This is a repost/update of previous content that discussed how to choose the number and structure of hidden layers for a neural network. I first wrote this material during the “pre-deep learning” era of neural networks. Deep neural networks have somewhat changed the more classical recommendations of having at most 2 layers and how to choose the number of hidden layers.

A single hidden layer neural networks is capable of [universal approximation]https://en.wikipedia.org/wiki/Universal_approximation_theorem. The universal approximation theorem states that a feed-forward network, with a single hidden layer, containing a finite number of neurons, can approximate continuous functions with mild assumptions on the activation function. The first version of this theorem was proposed by Cybenko (1989) for sigmoid activation functions. Hornik (1991) expanded upon this by showing that it is not the specific choice of the activation function, but rather the multilayer feedforward architecture itself which allows neural networks the potential of being universal approximators.

Due to this theorem you will see considerable literature that suggests the use of a single hidden layer. This all changed with Hinton, Osindero, & Teh (2006). If a single hidden layer can learn any problem, why did Hinton et. al. invest so heavily in deep learning? Why do we need deep learning at all? While the universal approximation theorem states/proves that a single layer neural network *can* learn anything, it does not specify how easy it will be for that neural network to actually learn something. Every since the multilayer perceptron, we’ve had the ability to create deep neural networks. We just were not particularly good at training them until Hinton’s groundbreaking research in 2006 and subsequent advances that built upon his seminal work.

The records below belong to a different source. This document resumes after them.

import Literature.Geometry.Symplectic.LegendrianDarbouxChart
import Literature.Geometry.Symplectic.LegendrianStabilisationFraming
import Literature.Geometry.Symplectic.AttachingFramingProofs
import HarnessLib

/-!
# Legendrian stabilisation in the boundary of a Stein domain: the stabilised knot, the isotopy and the transported framing

Topic `Literature/Geometry/Symplectic`; third brick of the inline proof of the named fact
`Gompf1998_addLeftTwists` (`LegendrianRealisation.lean`; Gompf, *Handlebody construction of Stein
surfaces*, Ann. of Math. 148 (1998), §1, p. 622: *"we can add any number of left (negative)
twists to a Legendrian link in a `C⁰`-small manner … simply add a spiral"*), after the model
(`LegendrianStabilisationModel.lean`, `LegendrianStabilisationFraming.lean`), the Darboux box
(`LegendrianDarbouxBox.lean`) and its instantiation from a Stein domain
(`LegendrianDarbouxChart.lean`).  Everything is proved; there are no named facts.

## Part 1. Chart-`p` calculus (`namespace LegendrianArc`)

Every tangent vector along the window is produced from chart-`p` coordinates by the derivative
`M y` of the inverse extended chart at the base point `p` (`LegendrianArc.M`); the tangent
coordinate changes invert it (`tangentCoordChange_M`, `M_tangentCoordChange`); `M y` identifies
the hyperplane `{X̂₀ = 0}` with `T∂W` (`M_apply_zero_iff`: `φ ∘ chart⁻¹` is constant on the
hyperplane, uniqueness of derivatives on its tangent cone, `dφ ≠ 0`); the velocity of a smooth
loop reads as an ordinary derivative (`knotVelocity_eq_M`); the contact and Kähler forms read as
the chart representative and its exterior derivative (`contactForm_M`, `kahlerForm_M`).  On the
**box frame** `bv w ξ = M (emb (Ψ w)) (L3 (DΨ_w ξ))` this gives the formulas of the Darboux box
(`contactForm_bv`, `kahlerForm_bv`), tangency to `∂W`, injectivity, transversality transfer.

## Part 2. The stabilised knot and the isotopy (`structure StabData`, `namespace StabData`)

`StabData` = a Legendrian arc with a scale `ε`, a window `w₀`, a box `ℓ` and the separation
property.  The signed distance `sdist` to the base parameter; the transported model curves `Wpt`;
the `1`-periodic family `G τ` (model curve of `LegendrianStabilisationModel` on the window, the
knot elsewhere; the branches agree where `4ε ≤ |sdist| < w₀`); the stages `knot τ : S¹ → W`, joint
smoothness, values in `∂W`, injectivity, the immersion property (through
`BoundaryChartImmersion.lean` on the window), smooth embeddings, **the stabilising isotopy**
`StabData.isotopy`; and **the stabilised knot is Legendrian** (`isLegendrianKnot_knot_one`: on the
window `α(ċ) = g (z' - y x') = 0`).

## Part 3. Transport of a framing along the isotopy

Given a framing `ν` of `K` (`IsKnotFraming`): its **box coordinates along the window**
(`nraw`, `nbox`; `ν = bv (t • e₀) (n t)` with `n = DΨ⁻¹ (proj3 ν̂)`, `ν̂` the chart-`p` reading,
continuous by the trivialization of `TW` at `p`), transverse to the axis; **phases in box
coordinates** during the first half of the time interval (the knot fixed): `n₁` reparametrises `n`
to a constant near the base point, `n₂` moves the constant to `e₂` along `exp ((1 - s) log ζ₀)`,
`n₃` rotates `e₂` into the model framing `fr (t/ε)` (`frh`); during the second half the box
coordinates are kept (transverse to all model stages, `fr_ne_smul_dscurve`) while the base point
moves.  The family `νfam` (`FF` on `ℝ`: box frame on the window, `ν` elsewhere), its joint
continuity into `TW` (`continuousAt_boxFrame`, periodic lift through `angA`/`angB`), the framing
property of every stage, and `isFramingAlong_νfam : IsFramingAlong X.isotopy₂ ν (X.νfam ν)` for the
time-doubled isotopy `isotopy₂` (`toFun r = knot (2r - 1)`).

## References

* R. E. Gompf, *Handlebody construction of Stein surfaces*, Ann. of Math. 148 (1998), §1. [Gompf1998]
* H. Geiges, *An Introduction to Contact Topology* (2008), §2.5, §3 (Darboux charts, Legendrian
  knots and their stabilisation). [folklore background]
-/

noncomputable section

open scoped Manifold ContDiff Topology
open Set Function Metric
open Literature.Geometry.Kaehler Literature.Topology.FourManifolds

namespace Literature.Geometry.Symplectic

/-- `ℝ⁴`, the model of the tangent spaces. -/
local notation "E4" => EuclideanSpace ℝ (Fin 4)
/-- `ℝ³`. -/
local notation "E3" => EuclideanSpace ℝ (Fin 3)
/-- The unit sphere `𝕊ⁿ`. -/
local notation "𝕊 " n:arg => (Metric.sphere (0 : EuclideanSpace ℝ (Fin (n + 1))) 1)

Traditionally, neural networks only had three types of layers: hidden, input and output. These are all really the same type of layer if you just consider that input layers are fed from external data (not a previous layer) and output feed data to an external destination (not the next layer). These three layers are now commonly referred to as dense layers. This is because every neuron in this layer is fully connected to the next layer. In the case of the output layer the neurons are just holders, there are no forward connections. Modern neural networks have many additional layer types to deal with. In addition to the classic dense layers, we now also have dropout, convolutional, pooling, and recurrent layers. Dense layers are often intermixed with these other layer types.

This article deals with dense laeyrs. When considering the structure of dense layers, there are really two decisions that must be made regarding these hidden layers: how many hidden layers to actually have in the neural network and how many neurons will be in each of these layers. We will first examine how to determine the number of hidden layers to use with the neural network.

Problems that require more than two hidden layers were rare prior to deep learning. Two or fewer layers will often suffice with simple data sets. However, with complex datasets involving time-series or computer vision, additional layers can be helpful. The following table summarizes the capabilities of several common layer architectures.

**Table: Determining the Number of Hidden Layers**

Num Hidden Layers | Result |
---|---|

none | Only capable of representing linear separable functions or decisions. |

1 | Can approximate any function that contains a continuous mapping from one finite space to another. |

2 | Can represent an arbitrary decision boundary to arbitrary accuracy with rational activation functions and can approximate any smooth mapping to any accuracy. |

>2 | Additional layers can learn complex representations (sort of automatic feature engineering) for layer layers. |

Deciding the number of hidden neuron layers is only a small part of the problem. You must also determine how many neurons will be in each of these hidden layers. This process is covered in the next section.

## The Number of Neurons in the Hidden Layers

Deciding the number of neurons in the hidden layers is a very important part of deciding your overall neural network architecture. Though these layers do not directly interact with the external environment, they have a tremendous influence on the final output. Both the number of hidden layers and the number of neurons in each of these hidden layers must be carefully considered.

Using too few neurons in the hidden layers will result in something called underfitting. Underfitting occurs when there are too few neurons in the hidden layers to adequately detect the signals in a complicated data set.

Using too many neurons in the hidden layers can result in several problems. First, too many neurons in the hidden layers may result in overfitting. Overfitting occurs when the neural network has so much information processing capacity that the limited amount of information contained in the training set is not enough to train all of the neurons in the hidden layers. A second problem can occur even when the training data is sufficient. An inordinately large number of neurons in the hidden layers can increase the time it takes to train the network. The amount of training time can increase to the point that it is impossible to adequately train the neural network. Obviously, some compromise must be reached between too many and too few neurons in the hidden layers.

I have a few rules of thumb that I use to choose hidden layers. There are many rule-of-thumb methods for determining an acceptable number of neurons to use in the hidden layers, such as the following:

- The number of hidden neurons should be between the size of the input layer and the size of the output layer.
- The number of hidden neurons should be 2/3 the size of the input layer, plus the size of the output layer.
- The number of hidden neurons should be less than twice the size of the input layer.

These three rules provide a starting point for you to consider. Ultimately, the selection of an architecture for your neural network will come down to trial and error. But what exactly is meant by trial and error? You do not want to start throwing random numbers of layers and neurons at your network. To do so would be very time consuming.

## References

- Cybenko, G. (1989) “Approximations by superpositions of sigmoidal functions”,
*Mathematics of Control, Signals, and Systems*, 2 (4), 303-314 - Kurt Hornik (1991) “Approximation Capabilities of Multilayer Feedforward Networks”,
*Neural Networks*, 4(2), 251–257. doi:10.1016/0893-6080(91)90009-T - Hinton, G. E.; Osindero, S.; Teh, Y. W. (2006). “A Fast Learning Algorithm for Deep Belief Nets” (PDF). Neural Computation. 18 (7): 1527–1554.